Transformer Architecture and Applications

  1. Explain the key differences between recurrent neural networks and the transformer architecture for sequence processing. What are the advantages of using transformers?
  2. Describe the role of positional encodings in the transformer architecture. Why are they necessary? How are they typically calculated?
  3. Explain the concept of multi-head attention. What are the benefits of using multiple attention heads?
  4. How is the transformer architecture adapted for tasks like sentiment classification, text summarization, and question answering? Provide specific examples for each task.
  5. Describe the challenges of using labeled versus unlabeled data in NLP. How can unlabeled data be leveraged to improve model performance?

Decoding Strategies

  1. What are decoding strategies, and why are they important in text generation?
  2. Explain the exhaustive search decoding strategy. Why is it computationally expensive?
  3. Describe the greedy search decoding strategy. What are its advantages and disadvantages?
  4. How does beam search improve upon greedy search? Explain the role of the beam size in beam search.
  5. What are the key differences between temperature sampling, top-k sampling, and top-p sampling? Explain how each method influences the diversity and coherence of the generated text.
  6. When would you prefer one sampling method over the others? Provide specific scenarios and justifications.
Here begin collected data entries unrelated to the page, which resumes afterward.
import Literature.Probability.RandomPlanarGeometry.SLEPointFlowStopped
import Literature.Probability.RandomPlanarGeometry.SLEPointFlowStop
import Literature.Analysis.FunctionSpaces.ItoMartingale
import HarnessLib

/-!
# The real part of the SLE_κ flow of a point of `ℍ` does not loiter in a bounded interval

Topic `Probability/RandomPlanarGeometry`; theorems (and one stopping time). A step towards the
interior-point case of S. Rohde, O. Schramm, *Basic properties of SLE*, Ann. of Math. 161 (2005),
**Lemma 6.5** (p. 906: "Let `z ∈ ℍ̄ ∖ {0}`. If `κ > 4`, then `P[τ(z) < ∞] = 1`"). The printed proof
(p. 907) needs, besides the optional sampling of the local martingale `h(gₜ(z) - ξ(t))`, the fact
that the centred flow `zₜ = xₜ + i yₜ = gₜ(z) - ξ(t)` cannot stay bounded for a long time
("`P[τ_R > T] < ε/2`" for `T` large), which Rohde–Schramm obtain from the "sprint times" of the
Brownian motion. Here this non-loitering statement is proved instead from the Itô calculus of the
real part already in the tree: with `dxₜ = 2xₜ|zₜ|⁻² dt - dξ(t)` (p. 907;
`isItoProcess_stoppedProcess_slePointRe`), Itô's formula for `x²`
(`Literature.Analysis.FunctionSpaces.martingale_apply_sub_timeIntegral`) shows that
`x²_{t∧σ} - ∫₀^{t∧σ} (4x²/|z|² + κ) ds` is a martingale for the stopping time
`σ = σ_{R,n}` = (exit of `x` from `(-R, R)`) `∧ ρₙ` (`ρₙ` the localizing times of `SLEPointFlow`),
whence **`κ t · P[σ_{R,n} ≥ t] ≤ E[x²_{t∧σ}] - (re z)² ≤ R² - (re z)²`** uniformly in `n`
(`measureReal_coe_le_slePointReExitTime_le`), and therefore

* `measure_swallowingTime_eq_top_and_forall_abs_re_lt_eq_zero` — **for `κ > 0`, `z ∈ ℍ` and
  `R > |re z|`, almost surely it is not the case that `τ(z) = ∞` while `|xₜ| < R` for all `t`**
  (on that event `σ_{R,n} = ρₙ ↑ ∞`).

No named facts are introduced; `κ > 4` is not needed for this step.

## References

* S. Rohde, O. Schramm, *Basic properties of SLE*, Ann. of Math. 161 (2005), Lemma 6.5 and its
  proof (pp. 906–907).
* D. Revuz, M. Yor, *Continuous Martingales and Brownian Motion* (1999), Ch. IV, Thm (3.3).
-/

noncomputable section

open MeasureTheory Filter Set
open scoped NNReal ENNReal Topology

namespace Literature.Probability.RandomPlanarGeometry

open Loewner Literature.Probability.Process Literature.Analysis.FunctionSpaces

variable {κ : ℝ≥0} {z : ℂ} {R : ℝ} {n : ℕ}

/-! ### The stopping time `σ_{R,n}`: exit of `x` from `(-R, R)`, capped by `ρₙ` -/

variable (κ z R n) in
/-- **`σ_{R,n} = (exit time of x^{ρₙ} from (-R, R)) ∧ ρₙ`**: the first exit of the real part
`xₜ = re(gₜ(z) - Wₜ)` of the SLE_κ flow of `z` from `(-R, R)`, computed on the localized path
`x^{ρₙ}` (`slePointReStop`, continuous) and capped by the localizing time `ρₙ = slePointLocTime κ z n`
(a version of Rohde–Schramm's `τ_R ∧ T`, proof of Lemma 6.5, with the real part in place of `|zₜ|`).
[cite: RohdeSchramm2005, Lemma 6.5 (proof)] -/
def slePointReExitTime (ω : ℝ≥0 → ℝ) : WithTop ℝ≥0 :=
  min (exitTime (slePointReStop κ z n) (-R) R ω) (slePointLocTime κ z n ω)

/-- `σ_{R,n} ≤ ρₙ`. [folklore] -/
theorem slePointReExitTime_le_locTime (ω : ℝ≥0 → ℝ) :
    slePointReExitTime κ z R n ω ≤ slePointLocTime κ z n ω := min_le_right _ _

/-- `σ_{R,n}` is at most the exit time of `x^{ρₙ}` from `(-R, R)`. [folklore] -/
theorem slePointReExitTime_le_exitTime (ω : ℝ≥0 → ℝ) :
    slePointReExitTime κ z R n ω ≤ exitTime (slePointReStop κ z n) (-R) R ω := min_le_left _ _

/-- `x^{ρₙ}` is adapted to the raw Brownian filtration. [folklore] -/
theorem adapted_slePointReStop (κ : ℝ≥0) (hz : 0 < z.im) (n : ℕ) :
    Adapted brownianFiltration (slePointReStop κ z n) := fun t ↦
  (stronglyAdapted_slePointReStop κ hz n t).measurable

/-- **`σ_{R,n}` is a stopping time** of the raw Brownian filtration (exit time of a continuous
adapted process, `Literature.Probability.Process.isStoppingTime_exitTime`, and `ρₙ`). [folklore] -/
theorem isStoppingTime_slePointReExitTime (hz : 0 < z.im) :
    IsStoppingTime brownianFiltration (slePointReExitTime κ z R n) :=
  (isStoppingTime_exitTime (adapted_slePointReStop κ hz n) (continuous_slePointReStop hz)).min
    (isStoppingTime_slePointLocTime κ hz n)

/-- **Up to `σ_{R,n}` the real part stays in `[-R, R]`** (`|re z| < R`): the flow stopped at
`σ_{R,n}` satisfies `|x^σ| ≤ R`. [folklore] -/
theorem abs_stoppedProcess_slePointRe_le (hz : 0 < z.im) (hR : |z.re| < R) (t : ℝ≥0)
    (ω : ℝ≥0 → ℝ) :
    |stoppedProcess (slePointRe κ z) (slePointReExitTime κ z R n) t ω| ≤ R := by
  set u : ℝ≥0 := (min (t : WithTop ℝ≥0) (slePointReExitTime κ z R n ω)).untopA with hu
  have hu₁ : (u : WithTop ℝ≥0) ≤ exitTime (slePointReStop κ z n) (-R) R ω :=
    (coe_untopA_min_le t _).trans (slePointReExitTime_le_exitTime ω)
  have hu₂ : (u : WithTop ℝ≥0) ≤ slePointLocTime κ z n ω :=
    (coe_untopA_min_le t _).trans (slePointReExitTime_le_locTime ω)
  have h0 : slePointReStop κ z n 0 ω ∈ Ioo (-R) R := by
    rw [slePointReStop_zero hz]
    exact ⟨(abs_lt.1 hR).1, (abs_lt.1 hR).2⟩
  have hmem := stoppedProcess_exitTime_mem_Icc (continuous_slePointReStop hz ω) h0 u
  rw [stoppedProcess_exitTime_eq_of_le hu₁, slePointReStop_eq_of_le hu₂] at hmem
  change |slePointRe κ z u ω| ≤ R
  exact abs_le.2 ⟨hmem.1, hmem.2⟩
BERT Architecture and Fine-tuning

  1. What does BERT stand for, and what is its main contribution to NLP? How does it differ from unidirectional language models like GPT?
  2. Explain the concept of Masked Language Modeling (MLM) and its role in BERT’s pre-training.
  3. What is Next Sentence Prediction (NSP), and why is it included in BERT’s pre-training objective?
  4. Describe the three types of embeddings used in BERT’s input representation. Why is each type important?
  5. Explain BERT’s masking strategy. Why isn’t a simple [MASK] token replacement sufficient for effective pre-training?
  6. Describe the two main approaches for adapting BERT to downstream tasks: feature extraction and fine-tuning. What are the advantages and disadvantages of each approach? When would you choose one over the other?
  7. Explain how BERT can be fine-tuned for extractive question answering. How are the start and end positions of the answer span predicted? What loss function is typically used during training?
  8. Calculate the approximate number of parameters in a simplified version of the BERT base model. Break down the calculation by components (embeddings, attention heads, feed-forward networks, etc.).